Three Decades of Streaming
The history of streaming goes back to the early 1970s, when research labs in the US first demonstrated streaming audio technology. Streaming video followed. In 1974, a consortium headed by the International Telecommunication Union conducted the first experiments with video conferencing. The project would lead to the development of H.264 and MPEG, two widely used video compression standards. Several US and European companies developed video telephone and videoconferencing systems.
In the mid-1980s, with the advent of the compact disc, consumer electronic firms launched hardware-based solutions for digital video technology sufficient to encode movies for playback at CD-ROM rates (about 150 Kbytes per second). In particular Philips, working with Sony, developed a technology known as CD-i while RCA had a competing technology, DVI. The International Moving Picture Experts Group, MPEG, then initiated an open standards effort to ensure that there would be a nonproprietary standard for coded representation of moving pictures and audio. The first standard, MPEG-1, was published in 1990 and delivered near VHS-quality video and subpar quality audio. MPEG-1 was the precursor to MPEG-2 (1994), which became the de facto standard for DVD and HDTV. Meanwhile, in 1991, Apple introduced QuickTime, a software-only solution able to produce real-time playback of digital video, albeit limited initially to a small (120 × 90 pixels) image size.
Streaming remained a niche technology in the telecom industry until the 1990s, when it migrated to the Internet. In 1995, Progressive Networks (later renamed RealNetworks), released RealAudio 1.0, a player for streaming live audio. Two years later, the company released RealVideo, the first all-in-one player for streaming Internet audio and video.
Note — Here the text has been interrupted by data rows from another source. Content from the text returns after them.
/-- **Shifted cosine transform**: `∫ cos(φ + yu)/cosh²u du = 2|Γ(1 + iy/2)|² cos φ`.
[cite: Ford2002Millennium, proof of Lemma 5.1] -/
theorem integral_cos_add_mul_div_cosh_sq (φ y : ℝ) :
    ∫ u : ℝ, Real.cos (φ + y * u) / Real.cosh u ^ 2 =
      2 * ‖Complex.Gamma (1 + (y / 2 : ℝ) * I)‖ ^ 2 * Real.cos φ := by
  have h1 := integrable_cos_mul_div_cosh_sq y
  have h2 := integrable_sin_mul_div_cosh_sq y
  have e : (fun u : ℝ ↦ Real.cos (φ + y * u) / Real.cosh u ^ 2) =
      fun u ↦ Real.cos φ * (Real.cos (y * u) / Real.cosh u ^ 2)
        - Real.sin φ * (Real.sin (y * u) / Real.cosh u ^ 2) := by
    funext u; rw [Real.cos_add]; ring
  rw [e, integral_sub (h1.const_mul _) (h2.const_mul _), integral_const_mul, integral_const_mul,
    integral_cos_mul_div_cosh_sq, integral_sin_mul_div_cosh_sq]
  ring

/-- **Ford's closed form**: `2|Γ(1 + iy/2)|² = πy/sinh(πy/2)` for `y ≠ 0` (reflection formula).
[cite: Ford2002Millennium, (5.3)] -/
theorem two_mul_norm_Gamma_sq_eq {y : ℝ} (hy : y ≠ 0) :
    2 * ‖Complex.Gamma (1 + (y / 2 : ℝ) * I)‖ ^ 2 = π * y / Real.sinh (π * y / 2) := by
  set a : ℝ := y / 2 with ha
  have ha0 : a ≠ 0 := by simp [ha, hy]
  have hsh : Real.sinh (π * a) ≠ 0 := by
    intro h
    rw [Real.sinh_eq_zero] at h
    exact mul_ne_zero Real.pi_ne_zero ha0 h
  -- `|Γ(1 + ia)|² = Γ(1 + ia) Γ(1 − ia) = ia Γ(ia) Γ(1 − ia) = ia π / sin(π i a)`
  have hC : (((‖Complex.Gamma (1 + a * I)‖ ^ 2 : ℝ)) : ℂ) = ((π * a / Real.sinh (π * a) : ℝ) : ℂ) := by
    rw [← betaIntegral_one_add_one_sub]
    have hs : 0 < (1 + (a : ℂ) * I).re := by simp
    have ht : 0 < (1 - (a : ℂ) * I).re := by simp
    have h := Complex.Gamma_mul_Gamma_eq_betaIntegral hs ht
    rw [show (1 : ℂ) + a * I + (1 - a * I) = 1 + 1 by ring, Complex.Gamma_add_one 1 one_ne_zero,
      Complex.Gamma_one, one_mul, one_mul] at h
    rw [← h, show (1 : ℂ) + a * I = a * I + 1 by ring,
      Complex.Gamma_add_one _ (mul_ne_zero (ofReal_ne_zero.mpr ha0) I_ne_zero), mul_assoc,
      show (1 : ℂ) - a * I = 1 - (a * I) by ring, Complex.Gamma_mul_Gamma_one_sub,
      show (π : ℂ) * (a * I) = ((π * a : ℝ) : ℂ) * I by push_cast; ring, Complex.sin_mul_I,
      ← Complex.ofReal_sinh]
    have hsh' : ((Real.sinh (π * a) : ℝ) : ℂ) ≠ 0 := ofReal_ne_zero.mpr hsh
    push_cast
    field_simp
  have hR := congrArg Complex.re hC
  simp only [Complex.ofReal_re] at hR
  have hsh2 : Real.sinh (π * y / 2) ≠ 0 := by rwa [show π * y / 2 = π * a by rw [ha]; ring]
  rw [hR, show π * a = π * y / 2 by rw [ha]; ring]
  field_simp

end Literature.Analysis.SpecialFunctions
/-- **PER STRING**: the binders of `hybridNE7_of_nodes` for the two runs' term families of ONE string `os` of a scheme
`Sc`, read off after `K₀ + K` resp. `K₀ + K + 1` steps through the E1/E2 DICTIONARY
`schemeZ Sc os (K₀+K) t = Σ_τ A K t τ`, `schemeZ Sc os (K₀+K+1) t = Σ_τ B K t τ` on `|t| ≤ l₀` (binders), give — for
the tower's `Cr` and granted H-U5b-1 with it — `T4MatchingAssembly.StringHybridNE7 Sc os l₀ vol K₀`, literally the
per-string hypothesis of `matchingModConstants_schemeZ` / `genFunCauchy_of_hybridNE7` / `hasContinuumLimit_of_hybridNE7`
(index type in `Type`; `T4MatchingClosure.stringHybridNE7_intro`). [folklore] -/
theorem stringHybridNE7_of_nodes {σ : Type} [DecidableEq σ] {l₀ vol : ℝ} {T : ℕ → Finset σ}
    {Bad : ℕ → ℝ → Finset σ} {A B : ℕ → ℝ → σ → ℝ} {μ : ℕ → ℝ → σ → Measure ι} {fac : ℕ → ℝ → σ → Finset C.Dom}
    {oA oB : ℕ → ℝ → σ → ι → ℝ} {κ₁ S : ℕ → ℝ → σ → ℕ → ℝ} {cO RO : ℕ → ℝ → σ → ℝ} {rO Wb : ℕ → ℝ}
    (Sc : TorusScheme G O) (os : List O) (K₀ : ℕ)
    (h9 : NE9 EA W κ Λm) (hΛm : FadingMemory C₉ ω Λm) (hω : 0 ≤ ω)
    (hUL : LipBackground EA W κ CU) (hG : PolyLipGrowth CU g P q) (hP : 0 ≤ P)
    (h5 : NE5 EA EB W κ θ₅ C₅) (hθ₅ : 0 ≤ θ₅) (hC₅ : 0 ≤ C₅)
    (hloc : LocalRate R C₃ θ₃) (hC₃ : 0 ≤ C₃) (hθ₃ : 0 ≤ θ₃) (hθ₃1 : θ₃ < 1) (hgd : GaugeDominated R uA uB)
    (hinj : InjectedRate Cd 0 θc (fun K j => T4CouplingMatching.disc (g K) (g (K + 1)) j)) (hCd : 0 ≤ Cd)
    (hθc : 0 ≤ θc) (hbox : ∀ K i, i ≤ K → 0 < g K i ∧ g K i ≤ γ)
    (hgA : ∀ K, g K ∈ W) (hgB : ∀ K, (fun i => g (K + 1) (i + 1)) ∈ W)
    (hθ' : max ω θc < θ') (hθ₅' : θ₅ ≤ θ') (hθ₃' : θ₃ ≤ θ')
    (hfmtA : ∀ K t τ, A K t τ = ∫ v, (∏ X ∈ fac K t τ,
      Real.exp (EA (g K) (uA K v) X - EA (g K) oneA X)) * oA K t τ v ∂(μ K t τ))
    (hfmtB : ∀ K t τ, B K t τ = ∫ v, (∏ X ∈ fac K t τ,
      Real.exp (EB (fun i => g (K + 1) (i + 1)) (uB K v) X - EB (fun i => g (K + 1) (i + 1)) oneB X)) *
        oB K t τ v ∂(μ K t τ))
    (hint : ∀ K t, |t| ≤ l₀ → ∀ τ ∈ T K \ Bad K t,
      Integrable (fun v => (∏ X ∈ fac K t τ, Real.exp (EA (g K) (uA K v) X - EA (g K) oneA X)) *
        oA K t τ v) (μ K t τ) ∧
      Integrable (fun v => (∏ X ∈ fac K t τ,
        Real.exp (EB (fun i => g (K + 1) (i + 1)) (uB K v) X - EB (fun i => g (K + 1) (i + 1)) oneB X)) *
        oB K t τ v) (μ K t τ))
    (hsc : ∀ K t, |t| ≤ l₀ → ∀ τ ∈ T K \ Bad K t, ∀ X ∈ fac K t τ, C.scale X ≤ K)
    (hposO : ∀ K t, |t| ≤ l₀ → ∀ τ ∈ T K \ Bad K t, ∀ v ∈ R.dom, 0 < oA K t τ v ∧ 0 < oB K t τ v)
    (hoff : ∀ K t, |t| ≤ l₀ → ∀ τ ∈ T K \ Bad K t, ∀ v, v ∉ R.dom →
      (∏ X ∈ fac K t τ, Real.exp (EA (g K) (uA K v) X - EA (g K) oneA X)) * oA K t τ v = 0 ∧
      (∏ X ∈ fac K t τ,
        Real.exp (EB (fun i => g (K + 1) (i + 1)) (uB K v) X - EB (fun i => g (K + 1) (i + 1)) oneB X)) *
        oB K t τ v = 0)
    (hS : ∀ K t, |t| ≤ l₀ → ∀ τ ∈ T K \ Bad K t, ∀ v ∈ R.dom, ∀ j ≤ K,
      |(∑ X ∈ fac K t τ with C.scale X = j,
          (Real.log (Real.exp (EB (fun i => g (K + 1) (i + 1)) (uB K v) X
              - EB (fun i => g (K + 1) (i + 1)) oneB X))
            - Real.log (Real.exp (EA (g K) (uA K v) X - EA (g K) oneA X)))) - κ₁ K t τ j| ≤ S K t τ j)
    (hM : ∀ K t, |t| ≤ l₀ → ∀ τ ∈ T K \ Bad K t,
      Multiplicity (fac K t τ) C.scale (fun X => Real.exp (-(κ * C.d X))) Cw vol Λ K)
    (hO : ∀ K t, |t| ≤ l₀ → ∀ τ ∈ T K \ Bad K t, ∀ v ∈ R.dom,
      |Real.log (oB K t τ v) - Real.log (oA K t τ v) - cO K t τ| ≤ RO K t τ)
    (hvol : 0 ≤ vol) (hE : 0 ≤ E) (ha0 : 0 < a) (ha1 : a < 1) (hθ'1 : θ' < 1) (hθ'Λ : θ' ≤ Λ)
    (hSle : ∀ K t, |t| ≤ l₀ → ∀ τ ∈ T K \ Bad K t, ∀ j ≤ K, S K t τ j ≤ vol * (E * a ^ (K - j)))
    (hRO : ∀ K t, |t| ≤ l₀ → ∀ τ ∈ T K \ Bad K t, RO K t τ ≤ vol * rO K) (hrO : Summable rO)
    (hW : T4WeightBudget.RelWeightBound l₀ T A B Bad Wb)
    (hA : ∀ K t, |t| ≤ l₀ → ∀ τ ∈ T K, 0 ≤ A K t τ) (hB : ∀ K t, |t| ≤ l₀ → ∀ τ ∈ T K, 0 ≤ B K t τ)
    (hZA : ∀ K t, |t| ≤ l₀ → T4GenFunBounds.schemeZ Sc os (K₀ + K) t = ∑ τ ∈ T K, A K t τ)
    (hZB : ∀ K t, |t| ≤ l₀ → T4GenFunBounds.schemeZ Sc os (K₀ + K + 1) t = ∑ τ ∈ T K, B K t τ) :
    ∃ Cr : ℝ, 0 ≤ Cr ∧ ∀ c₀ s : ℕ → ℝ, Summable s →
      (∀ K t, |t| ≤ l₀ → ∀ τ ∈ T K \ Bad K t,
        |((∑ j ∈ range (K + 1), sliceCentre (κ₁ K t τ)
            (fun j => ∑ X ∈ fac K t τ with C.scale X = j,
              (-(EB (fun i => g (K + 1) (i + 1)) oneB X - EA (g K) oneA X)))
            (S K t τ) (fun j => Cw * vol * (Cr * θ' ^ j * Λ ^ (K - j))) j) + cO K t τ) - c₀ K| ≤ vol * s K) →
      StringHybridNE7 Sc os l₀ vol K₀ := by
  obtain ⟨Cr, hCr, h⟩ := hybridNE7_of_nodes h9 hΛm hω hUL hG hP h5 hθ₅ hC₅ hloc hC₃ hθ₃ hθ₃1 hgd hinj hCd hθc hbox
    hgA hgB hθ' hθ₅' hθ₃' hfmtA hfmtB hint hsc hposO hoff hS hM hO hvol hE ha0 ha1 hθ'1 hθ'Λ hSle hRO hrO hW hA hB
  refine ⟨Cr, hCr, fun c₀ s hs hdev => ?_⟩
  exact T4MatchingClosure.stringHybridNE7_intro Sc os K₀ (h c₀ s hs hdev) hZA hZB
import Summits.CriticalPhenomena.PercolationContinuityZ3.Theorems.PercNearOneGluingNoHeavyLowerTailKNGoodOneLayerExpansion
import HarnessLib

/-!
# Hair transfer: the goodness functional of a two-port star glued to a sure twin equals that of the twin carrying both hairs
# (`NoHeavyLowerTail` cell, stmt-CriticalPhenomena-4575; prover `prim-hp-2`, deletion–contraction line, gen 8)

Support file (`--supports stmt-CriticalPhenomena-4575`).  No definitions, no named facts, no sorries.

In the goodness induction (`KNGoodSeries.knGood_series_of_gluing`) the gluing inequality GC is a statement about the graph `(G − o) + xy`
in which the two children `x, y` of the observer are joined by a SURE pair.  When `x` is a pendant star with ports `p₁, p₂` (hairs
`h₁, h₂`; every other pair at `x` of weight `0`), contracting the sure pair moves the two hairs onto `y`:

* `KNGoodTwoTwo.agood_hairTransfer` — with `u* := u₀[s(x,y) ↦ 1]` and `W₁ := (u₀ with x killed)[s(y,p₁) ↦ h₁, s(y,p₂) ↦ h₂]`
  (`u₀ s(y,pᵢ) = 0`):  `agood(u*, x; j) = agood(W₁, y; j)`  for `j ∈ A ∌ x`, `b ≠ x`, where
  `agood(w, v; j) := μ_w(v ↔ b) − μ_w(j ↔ b) + Σ_{W ∩ A = ∅} μ_w(C(v) = W)·min_{a∈A} μ_w(a ↔ b off W)`.
  Proof: both sides are affine in the two hairs (`KNGoodSeriesTools.agood_affine_pair`); at a corner where `x` (resp. `y`) holds a sure hair to a
  port the correction sums vanish and the two reliabilities agree through the common refinement in which the port is joined surely to both
  twins (`real_openConn_attachPendant`, `real_openConn_gluePairs_of_asJoined`); at the hairless corner it is `KNGoodSeriesGlue.agood_wzero_glue_one`.
With `y` a two-port star as well this feeds `KNGoodTwoTwo.agood_oneLayer_twoTwo_nonneg`.
-/

namespace Summit.CriticalPhenomena.PercolationContinuityZ3.Theorems

open MeasureTheory Set ProbabilityTheory Literature.Probability.LatticeModels Literature.Probability.Percolation

noncomputable section
open Classical

namespace KNGoodTwoTwo
open UpsetExchange KNGoodAux KNGoodSeries

variable {n : ℕ}

/-- A diagonal "pair" is joined to itself: `μ(a ↮ a) = 0`. [folklore] -/
theorem real_compl_openConn_self (g : Sym2 (Fin n) → unitInterval) (a : Fin n) :
    (prodBernoulli g).real (openConn a a)ᶜ = 0 := by
  have : ((openConn a a)ᶜ : Set (BondConfig (Fin n))) = ∅ := by
    ext ω; simp only [mem_compl_iff, mem_empty_iff_false, iff_false, not_not]; exact (SimpleGraph.Reachable.refl a :)
  rw [this, measureReal_empty]
import Literature.Analysis.FluidPDE.LerayHopf
import HarnessLib

/-!
# `TypeIliouvilleNoTypeII` (stmt-NavierStokesRegularity-0056), line `Sketch` (gradient-bkm-pivot) —
# STUB 3: energy bookkeeping for the crux's Leray–Hopf class

Support file (`--supports stmt-NavierStokesRegularity-0056`) for the crux
`Summit.NavierStokesRegularity.NavierStokesRegularity.Theses.TypeILiouville.TypeIliouvilleNoTypeII`
(no Type-II blow-up), line `Sketch` of pass c1 (idea `gradient-bkm-pivot`). The line's glue
`velocityThreeFifths` combines the kinematic 3/5 law with the bound `‖u(t)‖₂ ≤ ‖u(0)‖₂`; this
file supplies the latter for the crux's class.

* `stub_energyBound`: every slice `u t`, `t ∈ [0, T]`, of a Leray–Hopf solution with zero force
  and datum `u 0` is square integrable (the field `IsLerayHopfOn.memLp`) and
  `∫ ‖u t‖² ≤ ∫ ‖u 0‖²`: the energy inequality from `s = 0`
  (`IsLerayHopfOn.energy_ineq_zero`, Leray 1934, §31 (5.2)) reads
  `½∫‖u t‖² + ν ∫₀ᵗ∫|G|² ≤ ½∫‖u 0‖² + ∫₀ᵗ∫⟪0, u⟫`; the forcing term vanishes and the
  dissipation `ν · (∫⁻ …).toReal` is nonnegative for `ν > 0`.

## References

* J. Leray, *Sur le mouvement d'un liquide visqueux emplissant l'espace*, Acta Math. 63 (1934),
  §31, (5.2) (energy inequality of the solutions turbulentes). [Leray1934]
* G. P. Galdi, *An introduction to the Navier–Stokes initial-boundary value problem* (2000),
  Def. 2.1 (ii).
-/

noncomputable section

-- the summit and its single problem share the name (D-0017 nested layout)
set_option linter.dupNamespace false

open Set Function Filter Topology MeasureTheory Metric
open scoped NNReal ENNReal
open Literature.Analysis Literature.Analysis.FluidPDE

namespace Summit.NavierStokesRegularity.NavierStokesRegularity.Theorems

namespace TypeIliouvilleNoTypeII.GradientPivot

/-- `ℝ³` (the notation of the line's skeleton; the registered stub headers are spelled with it). -/
local notation "E3" => EuclideanSpace ℝ (Fin 3)

/-- **STUB 3: energy bookkeeping for the crux's class.** Every slice `u t`, `t ∈ [0, T]`, of a
Leray–Hopf solution on `ℝ³ × [0, T)` with viscosity `ν > 0`, zero force and datum `u 0` is square
integrable, with `∫ ‖u t‖² ≤ ∫ ‖u 0‖²`. Square integrability is the field `IsLerayHopfOn.memLp`;
the bound is the energy inequality from `s = 0` (`IsLerayHopfOn.energy_ineq_zero`):
`½∫‖u t‖² + ν ∫₀ᵗ∫|G|² ≤ ½∫‖u 0‖² + ∫₀ᵗ∫⟪0, u⟫`, whose forcing term vanishes and whose
dissipation term `ν · (∫⁻ …).toReal` is nonnegative. [cite: Leray1934, §31 (5.2)] -/
theorem stub_energyBound (ν T : ℝ) (hν : 0 < ν) (u : ℝ → E3 → E3)
    (hLH : IsLerayHopfOn T ν 0 (u 0) u) :
    ∀ t ∈ Icc 0 T, MemLp (u t) 2 volume ∧ ∫ x, ‖u t x‖ ^ 2 ≤ ∫ x, ‖u 0 x‖ ^ 2 := by
  obtain ⟨G, -, hE⟩ := hLH.energy_ineq_zero
  intro t ht
  refine ⟨hLH.memLp t ht, ?_⟩
  have h := hE t ht
  have hdiss :
      0 ≤ ν * (∫⁻ τ in Ioo 0 t, ∫⁻ x, ENNReal.ofReal (frobeniusNormSq (G τ x))).toReal :=
    mul_nonneg hν.le ENNReal.toReal_nonneg
  simp only [Pi.zero_apply, inner_zero_left, integral_zero, intervalIntegral.integral_zero,
    add_zero] at h
  simp only [VectorCalculus.kineticEnergy] at h
  linarith

end TypeIliouvilleNoTypeII.GradientPivot

end Summit.NavierStokesRegularity.NavierStokesRegularity.Theorems
import Summits.HubbardSuperconductivity.HubbardSuperconductivity.Theorems.AnisotropyChordTransferFibre3RowCBand
import Summits.HubbardSuperconductivity.HubbardSuperconductivity.Theorems.AnisotropyChordTransferFibre3RowCL2N28653

/-!
# Route `AnisotropyChord` / H0 rotor rung, LEVEL 2 row C (KT-2b), BANDED η-FACTORISED SHARP program: the cell `ν ∈ [28653, 29226]/10⁶`, `a ∈ [1/25, 3/50]`

One `(ν, a)`-cell of the `∀L ≥ 128` kernel certificate of the off-pole tail bound (KT-2b″) with the PartN41-E §1 window-shell
cancellation, the η²-factorised evaluation AND the manifold t-band in the `t·R̄` slots (`…RowCBand`: `rowCEFT`):
★ `cellT28653A0040_rowC` : `RowC.rowCCellCheckFT colN28653 1/25 3/50 464/100 23/10 (50, 24) = true` (one kernel `decide`), composed with
`RowC.offPoleTail_of_rowCCheckFT`, the column's X-sum bracket `xsN28653` and p2's `colN28653_check`:
★★ `offPoleTailT_cellN28653A0040`: for EVERY `L ≥ 128` and every ground two-magnon profile (`0 ≤ Δ < 1`) with `ν`, `a` in the cell,
`‖R′‖² − P − lowN ≤ (23/10)·η_eff·(2ε₁ − T⁺)·U`.  (Supersedes the crude/sharp constants of `…RowCL2N/L2S28653…` on this cell.)
Prover seat `hubbard-h0-rotor-p1` g28–g29 (route lead); helper for piece A = stmt-HubbardSuperconductivity-23918 of rung 19089
(`--supports`, helper class).  Nothing here proves superconductivity in the Hubbard model; one kernel-certified piece of ONE
conditional reduction (the GM₃ ∀L certificate, Level-2 row C = KT-2b); the rotor TARGET as originally worded stays FALSE (g15 verdict).
Mathlib + the tree only; no sorry.  Generated by p1 g28–g29 rowc/mkfiles.py (HOME/hubbard-h0-rotor-p1/rowc/).
-/

set_option linter.dupNamespace false
set_option autoImplicit false

open Literature.Analysis.ValidatedNumerics

namespace Summit.HubbardSuperconductivity.HubbardSuperconductivity.Theorems.AnisotropyChord.Transfer.Fibre3.L2.KT2b

open L2.N1

/-- ★ the banded η-factorised sharp row-C `RExpr` cell check passes with `b = 23/10` on `a ∈ [1/25, 3/50]` over the column `colN28653`. -/
theorem cellT28653A0040_rowC :
    RowC.rowCCellCheckFT colN28653 ((1 : ℚ) / 25) ((3 : ℚ) / 50) ((464 : ℚ) / 100) ((23 : ℚ) / 10) (50, 24) = true := by
  decide +kernel

/-- ★★ on this cell, for EVERY `L ≥ 128` and every ground profile: `‖R′‖² − P − lowN ≤ (23/10)·η_eff·(2ε₁ − T⁺)·U`. -/
theorem offPoleTailT_cellN28653A0040 (L : ℕ) [NeZero L] (hL : 128 ≤ L) {Δ lam2 : ℝ} {f : Tor L → ℝ} (hΔ0 : 0 ≤ Δ) (hΔ1 : Δ < 1)
    (hf : IsGroundTwoMagnon L Δ lam2 f)
    (hν1 : (28653 : ℝ) / 1000000 ≤ lam2 / (2 * Real.pi / L) ^ 2) (hν2 : lam2 / (2 * Real.pi / L) ^ 2 ≤ (29226 : ℝ) / 1000000)
    (ha1 : ((1 : ℝ) / 25) ≤ Δ * f (K1 L)) (ha2 : Δ * f (K1 L) ≤ ((3 : ℝ) / 50)) :
    (ip L (resid L Δ f) (resid L Δ f)).re - polePart L Δ f - lowNormPart L Δ f
      ≤ ((23 : ℝ) / 10) * etaEff L lam2 * (2 * eps1 L - Tplus L Δ f) * Uunit L Δ f := by
  have h := RowC.offPoleTail_of_rowCCheckFT L colN28653 ((1 : ℚ) / 25) ((3 : ℚ) / 50) ((464 : ℚ) / 100) ((23 : ℚ) / 10) (50, 24) 1000000
    cellT28653A0040_rowC colN28653_check xsN28653 hL hΔ0 hΔ1 hf
    (by simpa [colN28653] using hν1) (by simpa [colN28653] using hν2) (by push_cast; simpa using ha1) (by push_cast; simpa using ha2)
  simpa using h

end Summit.HubbardSuperconductivity.HubbardSuperconductivity.Theorems.AnisotropyChord.Transfer.Fibre3.L2.KT2b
The player soon became one of the most popular downloads on the Internet, and video content proliferated.
In 1999, Microsoft introduced Windows Media Player 6, the company's first all-in-one player. Bundled with Microsoft's operating systems, the Windows Media Player quickly gained market share at the expense of Real. The ensuing battle has turned into a replay of the browser war between Microsoft and Netscape (see the " Media Player Wars" sidebar). Real and Microsoft have used their players to launch multimedia portals, both of which generate additional income for the companies. Figure 1 shows Microsoft's MSN portal.


Figure 1. Microsoft integrated its media player into the Windows environment, giving users access to movies, live news, and sports. With a simple control panel and playlist function, the player is as easy to use as a VCR. (Image courtesy of Microsoft Corporation.)

Real-time Transfer Protocol
Streaming enables playback of audiovisual content in real time. It's distinct from downloadable media. With the latter, the entire file is retrieved before playback begins, although pseudo streaming, also known as progressive downloads, lets users view the media as it arrives (the receiving client will buffer data for slow or congested network connections).
While pseudo streaming relies on the TCP/IP, the Internet protocol used for conventional Web pages, true streaming makes use of the Real-Time Transfer Protocol (RTP). RTP streaming time stamps content to ensure the synchronization of video and audio, and it makes efficient use of bandwidth. Layered on top of RTP is the Real-Time Streaming Protocol (RTSP), a two-way protocol similar to HTTP. RTSP allows for interactivity: Users can start, stop, and pause video, and participants of a Web conference can request streams from one or more servers.
True streaming has several advantages. It enables Web casting of live events, supports multiple users (one to one and one to many), and uses bandwidth efficiently. Important to content owners, the video stream is discarded after play, preventing unauthorized duplication. Because true streaming leaves no residual copy on the client, it's ideal for mobile phones and other devices with limited or no memory.
Apple was late to offer streaming capabilities. When the company launched its popular QuickTime format in 1991, the technology could only handle progressive downloads. Apple had argued that video files would not play well over dial-up Internet connections. In 1999, when the number of broadband connections grew, Apple released QuickTime 4.0, its first media player with streaming capabilities.
Streaming Comes of Age
In 2003, streaming media in the US registered growth of 104 percent, according to a report from market analysts AccuStream iMedia Research ( Streaming Media 2003: Brand, User and Audience Share Analysis). Broadband users accounted for about 78 percent of this growth. Music videos captured 33 percent of viewing share, news 28 percent, and sports 17 percent. The top 10 streaming video sites averaged more than 400 million streams per month, an all-time high according to AccuStream.
The growing popularity of Web-based video has not escaped the advertising industry. Advertisers have discovered that streaming ads have a much higher click-through rate than conventional banner ads. US-based EyeWonder developed a technology that lets advertisers insert streaming ads in Web pages without the need to install a media player. The company's Java-based media player is sent together with the streaming ad. Figure 2 shows an ad for a movie on the The New York Times Web site.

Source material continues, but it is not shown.